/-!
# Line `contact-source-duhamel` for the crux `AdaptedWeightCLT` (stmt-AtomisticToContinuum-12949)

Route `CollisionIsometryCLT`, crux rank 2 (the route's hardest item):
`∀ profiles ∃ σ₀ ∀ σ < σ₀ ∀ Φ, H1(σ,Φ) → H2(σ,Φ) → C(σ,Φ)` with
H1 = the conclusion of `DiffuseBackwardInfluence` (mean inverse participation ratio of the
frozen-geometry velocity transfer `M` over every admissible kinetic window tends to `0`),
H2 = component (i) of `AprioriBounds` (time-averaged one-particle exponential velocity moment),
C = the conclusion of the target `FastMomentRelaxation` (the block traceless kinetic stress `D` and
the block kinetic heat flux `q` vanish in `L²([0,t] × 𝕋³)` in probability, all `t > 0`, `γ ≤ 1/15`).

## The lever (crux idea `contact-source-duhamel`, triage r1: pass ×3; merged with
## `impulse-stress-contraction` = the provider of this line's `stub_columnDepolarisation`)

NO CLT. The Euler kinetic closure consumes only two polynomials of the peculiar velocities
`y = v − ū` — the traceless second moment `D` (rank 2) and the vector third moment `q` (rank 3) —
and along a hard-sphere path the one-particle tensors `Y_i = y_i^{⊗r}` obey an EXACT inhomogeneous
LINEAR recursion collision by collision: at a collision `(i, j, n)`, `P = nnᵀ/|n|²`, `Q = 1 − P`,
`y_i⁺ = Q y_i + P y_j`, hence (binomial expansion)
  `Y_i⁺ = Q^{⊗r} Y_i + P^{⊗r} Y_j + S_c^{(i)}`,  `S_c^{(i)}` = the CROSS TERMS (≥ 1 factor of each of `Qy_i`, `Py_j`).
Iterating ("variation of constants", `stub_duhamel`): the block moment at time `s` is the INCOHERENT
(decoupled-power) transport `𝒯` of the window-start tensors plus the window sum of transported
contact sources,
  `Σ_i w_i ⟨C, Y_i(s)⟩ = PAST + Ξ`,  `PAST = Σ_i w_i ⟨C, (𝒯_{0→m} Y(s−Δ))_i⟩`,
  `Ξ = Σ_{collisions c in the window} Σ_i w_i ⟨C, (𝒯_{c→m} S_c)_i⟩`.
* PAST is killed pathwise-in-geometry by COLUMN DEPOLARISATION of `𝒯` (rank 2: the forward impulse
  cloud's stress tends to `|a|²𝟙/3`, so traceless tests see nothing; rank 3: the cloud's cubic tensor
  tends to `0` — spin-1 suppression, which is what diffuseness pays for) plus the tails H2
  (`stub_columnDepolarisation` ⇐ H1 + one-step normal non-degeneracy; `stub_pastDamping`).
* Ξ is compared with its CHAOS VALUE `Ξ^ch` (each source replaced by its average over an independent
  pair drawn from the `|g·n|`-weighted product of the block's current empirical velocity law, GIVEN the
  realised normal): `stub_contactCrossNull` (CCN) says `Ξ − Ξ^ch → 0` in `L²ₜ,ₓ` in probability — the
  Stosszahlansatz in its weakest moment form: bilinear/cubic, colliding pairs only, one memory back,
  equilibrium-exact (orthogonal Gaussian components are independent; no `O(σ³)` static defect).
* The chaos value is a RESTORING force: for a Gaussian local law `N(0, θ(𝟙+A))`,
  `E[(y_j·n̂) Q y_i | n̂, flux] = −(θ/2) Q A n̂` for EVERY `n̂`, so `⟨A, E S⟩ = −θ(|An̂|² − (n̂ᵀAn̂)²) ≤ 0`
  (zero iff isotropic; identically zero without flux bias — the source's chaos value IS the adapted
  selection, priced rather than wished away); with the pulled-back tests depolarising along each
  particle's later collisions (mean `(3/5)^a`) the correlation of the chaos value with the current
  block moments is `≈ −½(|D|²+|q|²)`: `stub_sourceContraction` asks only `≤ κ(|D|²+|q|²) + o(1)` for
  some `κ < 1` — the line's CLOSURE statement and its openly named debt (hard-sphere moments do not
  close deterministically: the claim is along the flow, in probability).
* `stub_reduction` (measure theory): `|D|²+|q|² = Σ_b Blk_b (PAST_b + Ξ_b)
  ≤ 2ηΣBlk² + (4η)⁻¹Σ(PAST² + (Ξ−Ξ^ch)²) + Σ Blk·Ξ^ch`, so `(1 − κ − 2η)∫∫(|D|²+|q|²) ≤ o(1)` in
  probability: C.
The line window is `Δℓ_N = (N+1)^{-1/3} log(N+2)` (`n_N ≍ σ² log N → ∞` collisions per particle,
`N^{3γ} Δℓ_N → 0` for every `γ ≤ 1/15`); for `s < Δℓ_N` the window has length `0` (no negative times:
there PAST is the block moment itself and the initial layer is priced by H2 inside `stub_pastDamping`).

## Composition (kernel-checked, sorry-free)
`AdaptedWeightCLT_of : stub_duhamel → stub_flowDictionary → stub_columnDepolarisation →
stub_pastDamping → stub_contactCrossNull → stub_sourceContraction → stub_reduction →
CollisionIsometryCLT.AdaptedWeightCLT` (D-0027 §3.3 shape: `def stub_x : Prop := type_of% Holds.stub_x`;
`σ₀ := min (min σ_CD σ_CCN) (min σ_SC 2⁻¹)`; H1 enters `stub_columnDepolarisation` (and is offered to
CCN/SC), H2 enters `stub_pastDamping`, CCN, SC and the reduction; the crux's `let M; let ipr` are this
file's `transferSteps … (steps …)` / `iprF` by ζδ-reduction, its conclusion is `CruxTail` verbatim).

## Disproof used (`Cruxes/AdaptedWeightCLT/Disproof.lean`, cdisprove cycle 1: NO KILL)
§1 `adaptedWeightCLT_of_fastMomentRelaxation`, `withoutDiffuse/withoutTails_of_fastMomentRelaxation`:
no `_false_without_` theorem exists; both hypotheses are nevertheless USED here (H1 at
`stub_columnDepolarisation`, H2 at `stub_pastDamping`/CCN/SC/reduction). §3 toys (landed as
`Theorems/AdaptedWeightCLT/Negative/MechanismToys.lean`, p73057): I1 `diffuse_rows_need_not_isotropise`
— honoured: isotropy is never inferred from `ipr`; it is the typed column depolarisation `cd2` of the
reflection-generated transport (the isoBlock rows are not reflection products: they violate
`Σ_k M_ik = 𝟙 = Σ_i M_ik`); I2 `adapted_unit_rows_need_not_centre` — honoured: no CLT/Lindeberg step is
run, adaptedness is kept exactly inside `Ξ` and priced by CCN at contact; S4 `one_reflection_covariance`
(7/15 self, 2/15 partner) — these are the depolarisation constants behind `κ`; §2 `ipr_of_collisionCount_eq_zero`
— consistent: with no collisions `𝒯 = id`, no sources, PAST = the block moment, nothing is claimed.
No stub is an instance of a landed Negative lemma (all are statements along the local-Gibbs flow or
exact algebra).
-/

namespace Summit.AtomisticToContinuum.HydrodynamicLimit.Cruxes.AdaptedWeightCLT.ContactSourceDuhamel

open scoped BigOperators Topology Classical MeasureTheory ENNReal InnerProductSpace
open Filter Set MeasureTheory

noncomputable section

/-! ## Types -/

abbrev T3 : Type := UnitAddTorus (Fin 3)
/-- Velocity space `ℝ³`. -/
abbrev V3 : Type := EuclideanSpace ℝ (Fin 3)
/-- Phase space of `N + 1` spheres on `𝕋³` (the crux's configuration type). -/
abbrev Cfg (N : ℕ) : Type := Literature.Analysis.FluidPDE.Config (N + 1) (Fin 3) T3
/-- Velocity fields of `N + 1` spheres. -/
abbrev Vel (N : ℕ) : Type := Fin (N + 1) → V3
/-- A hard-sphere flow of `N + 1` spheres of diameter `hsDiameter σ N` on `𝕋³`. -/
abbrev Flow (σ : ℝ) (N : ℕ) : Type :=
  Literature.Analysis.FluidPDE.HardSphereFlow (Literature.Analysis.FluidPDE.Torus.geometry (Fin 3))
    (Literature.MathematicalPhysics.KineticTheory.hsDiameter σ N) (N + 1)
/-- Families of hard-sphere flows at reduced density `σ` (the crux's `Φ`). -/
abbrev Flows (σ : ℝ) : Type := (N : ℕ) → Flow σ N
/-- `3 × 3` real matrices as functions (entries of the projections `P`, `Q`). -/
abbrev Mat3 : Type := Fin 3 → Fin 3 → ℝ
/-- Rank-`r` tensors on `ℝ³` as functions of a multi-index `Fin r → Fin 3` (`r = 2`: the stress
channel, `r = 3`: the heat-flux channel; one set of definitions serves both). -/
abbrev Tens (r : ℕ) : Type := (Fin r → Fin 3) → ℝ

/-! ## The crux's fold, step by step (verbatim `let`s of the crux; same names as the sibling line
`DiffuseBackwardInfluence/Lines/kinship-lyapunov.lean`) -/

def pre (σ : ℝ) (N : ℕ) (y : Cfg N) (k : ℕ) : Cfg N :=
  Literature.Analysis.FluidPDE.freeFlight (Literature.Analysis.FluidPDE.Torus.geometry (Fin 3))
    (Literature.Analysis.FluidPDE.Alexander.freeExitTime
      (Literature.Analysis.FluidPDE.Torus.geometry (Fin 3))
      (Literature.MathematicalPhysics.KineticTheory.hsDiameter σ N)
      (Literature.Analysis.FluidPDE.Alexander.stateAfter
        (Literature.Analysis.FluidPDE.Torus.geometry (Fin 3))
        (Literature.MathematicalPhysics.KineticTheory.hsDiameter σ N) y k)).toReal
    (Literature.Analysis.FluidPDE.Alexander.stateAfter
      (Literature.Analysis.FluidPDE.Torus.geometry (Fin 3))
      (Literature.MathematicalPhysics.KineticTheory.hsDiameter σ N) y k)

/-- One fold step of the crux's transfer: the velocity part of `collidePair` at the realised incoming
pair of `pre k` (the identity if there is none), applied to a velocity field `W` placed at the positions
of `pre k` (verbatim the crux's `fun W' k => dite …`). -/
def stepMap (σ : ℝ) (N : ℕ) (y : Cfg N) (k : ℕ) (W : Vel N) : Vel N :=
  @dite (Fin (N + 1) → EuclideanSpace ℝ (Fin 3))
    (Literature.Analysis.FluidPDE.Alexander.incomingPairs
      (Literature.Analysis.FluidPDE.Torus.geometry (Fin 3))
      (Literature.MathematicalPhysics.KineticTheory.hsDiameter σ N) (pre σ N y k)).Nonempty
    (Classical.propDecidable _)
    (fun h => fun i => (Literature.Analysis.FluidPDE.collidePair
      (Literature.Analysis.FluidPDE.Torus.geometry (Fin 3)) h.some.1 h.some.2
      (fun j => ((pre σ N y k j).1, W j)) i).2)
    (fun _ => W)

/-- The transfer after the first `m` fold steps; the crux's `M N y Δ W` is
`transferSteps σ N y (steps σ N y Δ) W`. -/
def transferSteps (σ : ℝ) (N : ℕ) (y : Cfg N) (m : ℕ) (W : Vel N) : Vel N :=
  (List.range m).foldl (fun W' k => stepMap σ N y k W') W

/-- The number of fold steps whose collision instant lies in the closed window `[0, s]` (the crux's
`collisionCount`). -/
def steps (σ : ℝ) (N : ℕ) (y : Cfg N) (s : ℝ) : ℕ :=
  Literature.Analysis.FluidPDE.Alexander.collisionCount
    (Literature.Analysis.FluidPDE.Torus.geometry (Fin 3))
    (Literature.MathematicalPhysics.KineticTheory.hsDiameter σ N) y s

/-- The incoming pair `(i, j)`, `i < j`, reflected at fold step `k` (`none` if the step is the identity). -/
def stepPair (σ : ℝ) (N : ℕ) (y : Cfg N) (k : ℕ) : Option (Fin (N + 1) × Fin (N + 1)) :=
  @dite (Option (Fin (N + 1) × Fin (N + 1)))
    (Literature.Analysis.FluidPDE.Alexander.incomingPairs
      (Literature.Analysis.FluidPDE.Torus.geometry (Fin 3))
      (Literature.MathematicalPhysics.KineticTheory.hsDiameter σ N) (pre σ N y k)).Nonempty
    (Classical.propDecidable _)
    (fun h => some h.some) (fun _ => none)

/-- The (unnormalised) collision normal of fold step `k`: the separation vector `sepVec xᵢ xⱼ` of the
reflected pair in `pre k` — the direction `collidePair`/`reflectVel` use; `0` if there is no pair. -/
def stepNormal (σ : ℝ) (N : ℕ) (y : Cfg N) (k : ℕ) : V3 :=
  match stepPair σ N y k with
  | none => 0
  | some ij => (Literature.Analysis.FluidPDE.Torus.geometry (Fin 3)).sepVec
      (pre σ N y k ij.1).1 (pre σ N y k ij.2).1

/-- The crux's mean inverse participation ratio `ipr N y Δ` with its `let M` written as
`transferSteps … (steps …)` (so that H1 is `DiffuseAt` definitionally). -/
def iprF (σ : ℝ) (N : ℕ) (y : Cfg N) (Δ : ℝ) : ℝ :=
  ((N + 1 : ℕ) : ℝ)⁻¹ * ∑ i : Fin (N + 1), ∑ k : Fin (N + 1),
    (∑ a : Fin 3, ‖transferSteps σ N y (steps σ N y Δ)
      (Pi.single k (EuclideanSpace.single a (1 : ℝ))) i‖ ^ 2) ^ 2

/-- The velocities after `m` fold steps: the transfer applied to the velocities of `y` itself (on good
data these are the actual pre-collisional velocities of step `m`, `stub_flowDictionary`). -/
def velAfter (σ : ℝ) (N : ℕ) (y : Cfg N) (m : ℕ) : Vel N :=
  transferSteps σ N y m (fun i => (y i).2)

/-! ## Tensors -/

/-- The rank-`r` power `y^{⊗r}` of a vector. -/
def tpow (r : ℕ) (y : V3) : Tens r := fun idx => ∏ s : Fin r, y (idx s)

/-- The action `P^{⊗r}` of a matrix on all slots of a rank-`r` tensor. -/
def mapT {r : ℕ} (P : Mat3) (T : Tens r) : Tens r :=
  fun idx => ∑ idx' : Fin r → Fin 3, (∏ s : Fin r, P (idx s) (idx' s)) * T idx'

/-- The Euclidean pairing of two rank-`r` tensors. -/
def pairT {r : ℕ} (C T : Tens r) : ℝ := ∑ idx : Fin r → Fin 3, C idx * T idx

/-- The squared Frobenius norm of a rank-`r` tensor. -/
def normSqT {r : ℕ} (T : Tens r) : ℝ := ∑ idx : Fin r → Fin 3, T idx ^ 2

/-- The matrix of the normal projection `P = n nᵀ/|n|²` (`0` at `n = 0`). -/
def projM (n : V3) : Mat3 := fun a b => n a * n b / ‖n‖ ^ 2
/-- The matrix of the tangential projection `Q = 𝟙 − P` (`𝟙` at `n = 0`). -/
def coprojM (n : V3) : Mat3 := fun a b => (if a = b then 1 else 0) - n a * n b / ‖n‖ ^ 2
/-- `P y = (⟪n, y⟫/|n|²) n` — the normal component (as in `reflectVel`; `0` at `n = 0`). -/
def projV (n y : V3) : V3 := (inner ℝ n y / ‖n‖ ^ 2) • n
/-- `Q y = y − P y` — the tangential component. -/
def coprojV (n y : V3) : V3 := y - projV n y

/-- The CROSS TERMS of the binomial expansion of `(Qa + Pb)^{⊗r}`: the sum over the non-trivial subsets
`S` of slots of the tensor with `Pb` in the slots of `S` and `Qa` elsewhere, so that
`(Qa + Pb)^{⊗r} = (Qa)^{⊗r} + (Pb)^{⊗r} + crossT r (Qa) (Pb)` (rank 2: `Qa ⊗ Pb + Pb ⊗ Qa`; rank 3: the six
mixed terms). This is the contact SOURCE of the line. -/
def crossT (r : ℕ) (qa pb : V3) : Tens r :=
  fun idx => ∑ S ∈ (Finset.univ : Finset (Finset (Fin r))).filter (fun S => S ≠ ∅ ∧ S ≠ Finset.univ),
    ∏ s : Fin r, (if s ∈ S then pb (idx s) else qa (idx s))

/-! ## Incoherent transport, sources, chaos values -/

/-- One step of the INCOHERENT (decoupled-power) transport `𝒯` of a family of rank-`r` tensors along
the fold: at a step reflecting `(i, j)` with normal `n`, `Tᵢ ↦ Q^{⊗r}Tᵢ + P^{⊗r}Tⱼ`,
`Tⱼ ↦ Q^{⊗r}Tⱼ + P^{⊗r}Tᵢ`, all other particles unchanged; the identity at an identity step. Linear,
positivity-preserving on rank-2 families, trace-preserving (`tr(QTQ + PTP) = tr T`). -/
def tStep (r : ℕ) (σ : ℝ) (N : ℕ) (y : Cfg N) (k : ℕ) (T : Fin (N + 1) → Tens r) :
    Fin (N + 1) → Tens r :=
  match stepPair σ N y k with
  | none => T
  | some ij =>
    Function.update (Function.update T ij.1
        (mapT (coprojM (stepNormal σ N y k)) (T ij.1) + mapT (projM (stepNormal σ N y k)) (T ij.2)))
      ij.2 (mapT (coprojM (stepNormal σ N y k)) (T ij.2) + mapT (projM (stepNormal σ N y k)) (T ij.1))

◆ ◆ ◆

Brief
Find "stub_flowDictionary → stub_columnDepolarisation →" in the entries above and copy that whole line exactly, then each line after it through the line that contains "is offered to".

Response for this exercise
`AdaptedWeightCLT_of : stub_duhamel → stub_flowDictionary → stub_columnDepolarisation →
stub_pastDamping → stub_contactCrossNull → stub_sourceContraction → stub_reduction →
CollisionIsometryCLT.AdaptedWeightCLT` (D-0027 §3.3 shape: `def stub_x : Prop := type_of% Holds.stub_x`;
`σ₀ := min (min σ_CD σ_CCN) (min σ_SC 2⁻¹)`; H1 enters `stub_columnDepolarisation` (and is offered to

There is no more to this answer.